Even when an effect accounts for no variance at all, EM-REML will always estimate a positive variance which will be determined by the starting value. If AI-REML does not converge but EM-REML does with the same dataset and model, re-run EM-REML with a small starting value for the effect. If the estimate does not change, it is likely that there is no variance.

Remote computing

If breedR.bin = 'remote', the REML program will be run remotely and the results will be automatically transferred back automatically. While if breedR.bin = 'submit' the job will be submitted to the server, and the job-id and other relevant information about the model will be returned instantly. The returned object can be used to retrieve the results or check the status of the job. Several jobs can be submitted in parallel.
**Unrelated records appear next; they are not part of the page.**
import Summits.HodgeConjecture.HodgeConjecture.Theorems.F0P3bPNullGeneration
import Summits.HodgeConjecture.HodgeConjecture.Theorems.F0P3bGKPairGlue
import Literature.NumberTheory.Automorphic.GKModules
import Mathlib.RepresentationTheory.Basic
import HarnessLib

/-!
# FLOOR-0 P3b «ENGINE local packets» — stub T6r `stub_T6r_pNullRigidity` of `Lines/F0_EngineLocalPackets.lean`, PROVED:
# rigidity of an irreducible `(𝔤, K)`-module of `U(α, β)` from the real kernel of a `𝔭^{−δ}`-null type-`δ` cochain

Cell hodgecm-mathlib, FLOOR 0, crux item H413 = stmt-HodgeConjecture-24833; sub-line
`Cruxes/H413/Lines/F0_EngineLocalPackets.lean` edition 2 ∕ 2.1 (843c62f29c241097 ∕ ccfbad029bef5c0a), registered stub **T6r**
`stub_T6r_pNullRigidity : StubT6rPNullRigidity` (ed. 2.1 :337–355).  PROOF lane (theorems only, no `def`); author F0P3-p03 (g2).
Per the cell's stub-closer protocol the Lines module is NOT imported: the closing theorem `stubT6r_holds` has as TYPE the body
of `…Cruxes.H413.F0EngineLocalPackets.StubT6rPNullRigidity` BINDER FOR BINDER with the Lines-local predicate `IsPNull ρ𝔤 δ v`
replaced by its `def` body (`∀ s, ⁅x_s, v⁆ + (δ i) • ⁅⁅z₀, x_s⁆, v⁆ = 0`), so that the registrar's fold is the one-liner
`theorem stub_T6r_pNullRigidity : StubT6rPNullRigidity := F0P3bStubT6rPNullRigidity.stubT6r_holds` (definitional unfolding,
as for ★ T3j).

THE STATEMENT.  Two IRREDUCIBLE `(𝔤, K)`-modules `V`, `V′` of `U(α, β)` (only `Ad`-compatibility `hV`, `hV′` and
`IsIrreducibleGK` — no admissibility, unitarity or `K`-finiteness) carrying NON-ZERO `(𝔤, K)`-1-cochains `f`, `f′` of the same
type `δ = ±1` whose values are `𝔭^{−δ}`-null, WITH THE SAME REAL KERNEL `{X | f(X) = 0} = {X | f′(X) = 0}`, are
`(𝔤, K)`-equivalent (`AreGKEquivalent`).

THE ARGUMENT (the graph-submodule ∕ Goursat form of [BorelWallach2000, VI Thm. 4.11 (1)]; [KnappVogan1995, Cor. 2.78];
[VoganZuckerman1984, Thm. 5.6] — uniqueness of the irreducible module generated by its lowest `K`-type, without Verma modules).
* glue (★ `F0P3bStubT6kU21PGeometry` §1, F0P3-p04 (g2), and `F0P3bGKPairGlue`): a `(𝔤, K)`-1-cochain is `𝔨`-equivariant,
  horizontal, `K`-equivariant (`ρK(k) f(X) = f(Ad k X)`), additive and `ℝ`-homogeneous in `X`; type `δ` gives
  `f(⁅z₀, X⁆) = δ i · f(X)`, so for `δ² = 1` EVERY complex multiple `c · f(X)` is again a value `f(Z)`,
  `Z = (Re c) X + δ (Im c) ⁅z₀, X⁆` — a formula for `Z` that does not depend on `f` (`typeOne_smul_apply_eq`); images of
  `(𝔤, K)`-submodules under equivariant linear maps and intersections with their kernels are `(𝔤, K)`-submodules.
* §2 generic: in ANY pair datum, a vector of the generated subspace `gen μ E` (★ `F0P3bPNullGeneration`, F0P3-p01 (g2)) of a core
  `E` of `z₀`-weight `w` which itself has `z₀`-weight `w` lies in `E` (independence of the `z₀`-eigenspaces; `μ ≠ 0`).
* §3 the stub: `E := span_ℂ {(f X, f′ X)} ⊆ V × V′` consists EXACTLY of the pairs `(f Z, f′ Z)` (§1), is a null core (null,
  `𝔨`-stable, `K`-stable, `z₀`-weight `δ i`) for the product pair datum `(ρK.prod ρK′, ρ𝔤 ⊕ ρ𝔤′)`, and meets `0 × V′` and
  `V × 0` trivially (equal kernels).  `D := gen (δ i) E` is a `(𝔤, K)`-submodule of `V × V′` (★ `isGKSubmodule_gen`) inside
  `⨆_n eigenspace(z₀, δ(n+1) i)`.  Its two projections are non-zero `(𝔤, K)`-submodules of the irreducible factors, hence onto;
  the kernel of `D → V` projects to a `(𝔤, K)`-submodule `U′` of `V′`, and `U′ = V′` would put `(0, f′(Y))` (`f′(Y) ≠ 0`,
  weight `δ i`) in `D ∩ eigenspace(δ i) = E`, i.e. `(0, f′ Y) = (f Z, f′ Z)` with `f Z = 0`, so `f′ Z = 0 = f′ Y` —
  contradiction; so both projections are bijective and `V ≃ D ≃ V′` is a `GKEquiv`.  (No «`z₀`-stable subspace is graded» step is
  needed.)

References: A. Borel, N. Wallach, *Continuous cohomology, discrete subgroups, and representations of reductive groups*, 2nd ed.,
AMS 2000, II §4.1–4.2, VI Thm. 4.11 [BorelWallach2000]; A. Knapp, D. Vogan, *Cohomological induction and unitary representations*,
Princeton 1995, §II.4 Cor. 2.78 [KnappVogan1995]; D. Vogan, G. Zuckerman, Unitary representations with non-zero cohomology,
Compositio Math. 53 (1984), Thm. 5.6 [VoganZuckerman1984]; J. Rogawski, *Automorphic representations of unitary groups in three
variables*, Princeton 1990, §15.2 [Rogawski1990].

HONEST LABEL: HC_CM is proved only modulo the printed citations until rung 0 closes; this file discharges none of them.
-/

-- Mathlib idiom (as in `GKModules`, `GKCohomology`, the `Upq*` files and the Lines file): commutator bracket on `Module.End`
attribute [local instance 100] LieRing.ofAssociativeRing

set_option autoImplicit false
set_option linter.dupNamespace false

noncomputable section

namespace Summit.HodgeConjecture.HodgeConjecture.Cruxes.H413.F0P3bStubT6rPNullRigidity

open Literature.Algebra.Lie Literature.Algebra.Lie.ChevalleyEilenberg
open Literature.NumberTheory.Automorphic
open Literature.RepresentationTheory.BorelWallach2000
open Literature.RepresentationTheory.KonnoKonno2007 Literature.RepresentationTheory.KonnoKonno2007.RealDualPair
open Literature.RepresentationTheory.KonnoKonno2007.RealDualPair.UForm
open Summit.HodgeConjecture.HodgeConjecture.Cruxes.H413.F0P3bPPartOperators
open Summit.HodgeConjecture.HodgeConjecture.Cruxes.H413.F0P3bPNullGeneration
open Summit.HodgeConjecture.HodgeConjecture.Cruxes.H413.F0P3bStubT6kU21PGeometry
open Summit.HodgeConjecture.HodgeConjecture.Cruxes.H413.F0P3bGKPairGlue

variable {α β : Type} [Fintype α] [DecidableEq α] [Fintype β] [DecidableEq β]

/-! ## §2 Weight-`w` vectors of the subspace generated by a core of weight `w` (any pair datum) -/

section Generic

variable {P : Type} [AddCommGroup P] [Module ℂ P]
  (σ𝔤 : (uFormGroup α β).lie →ₗ⁅ℝ⁆ Module.End ℂ P)

/-- **A weight-`w` vector of the subspace generated by a core of weight `w` lies in the core**: `gen μ E ⊓
eigenspace(ρz₀, w) ≤ E` (`G_n ⊆ eigenspace(w + nμ)`, `μ ≠ 0`, independence of eigenspaces).  The irreducible case
`eigenspace(w) = E` is p01's `eigenspace_eq_of_isNullCore`; here no irreducibility. [cite: BorelWallach2000, II §4.1] -/
theorem mem_core_of_mem_gen_of_z0_apply {μ : ℂ} (hμ : μ * μ = -1) {E : Submodule ℂ P} {w : ℂ}
    (hw : ∀ e ∈ E, σ𝔤 (upqZ0 α β) e = w • e) {v : P} (hv : v ∈ gen σ𝔤 μ E)
    (hvw : σ𝔤 (upqZ0 α β) v = w • v) : v ∈ E := by
  have hμ0 : μ ≠ 0 := fun h => by rw [h, mul_zero] at hμ; exact one_ne_zero (neg_eq_zero.1 hμ.symm)
  rw [gen, iSup_split_single _ 0, Submodule.mem_sup] at hv
  obtain ⟨e, he, r, hr, rfl⟩ := hv
  rw [grade_zero] at he
  have hr' : r ∈ ⨆ (θ' : ℂ) (_ : θ' ≠ w), Module.End.eigenspace (σ𝔤 (upqZ0 α β)) θ' := by
    have hsub : (⨆ (n : ℕ) (_ : n ≠ 0), grade σ𝔤 μ E n) ≤
        ⨆ (θ' : ℂ) (_ : θ' ≠ w), Module.End.eigenspace (σ𝔤 (upqZ0 α β)) θ' := by
      refine iSup₂_le fun n hn => ?_
      refine le_iSup₂_of_le (f := fun θ' (_ : θ' ≠ w) => Module.End.eigenspace (σ𝔤 (upqZ0 α β)) θ') (w + n * μ)
        ?_ (grade_le_eigenspace hμ hw n)
      intro h
      have : (n : ℂ) * μ = 0 := by
        have h' := h
        nth_rw 2 [← add_zero w] at h'
        exact add_left_cancel h'
      rcases mul_eq_zero.1 this with h1 | h1
      · exact hn (by exact_mod_cast h1)
      · exact hμ0 h1
    exact hsub hr
  have hrw : r ∈ Module.End.eigenspace (σ𝔤 (upqZ0 α β)) w := by
    have := Submodule.sub_mem _ (Module.End.mem_eigenspace_iff.2 hvw) (Module.End.mem_eigenspace_iff.2 (hw e he))
    rwa [add_sub_cancel_left] at this
  have hr0 : r = 0 := by
    have h := ((Module.End.eigenspaces_iSupIndep (σ𝔤 (upqZ0 α β))) w).le_bot (Submodule.mem_inf.2 ⟨hrw, hr'⟩)
    rwa [Submodule.mem_bot] at h
  rw [hr0, add_zero]
  exact he

end Generic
See ?remote to learn how to configure breedR for remote computing, and how to manage submitted jobs.

Value

An object of class 'remlf90' that can be further questioned by fixef, ranef, fitted, etc.

References

progsf90 wiki page: http://nce.ads.uga.edu/wiki/doku.php

E. P. Cappa and R. J. C. Cantet (2007). Bayesian estimation of a surface to account for a spatial trend using penalized splines in an individual-tree mixed model. Canadian Journal of Forest Research 37(12):2677-2688.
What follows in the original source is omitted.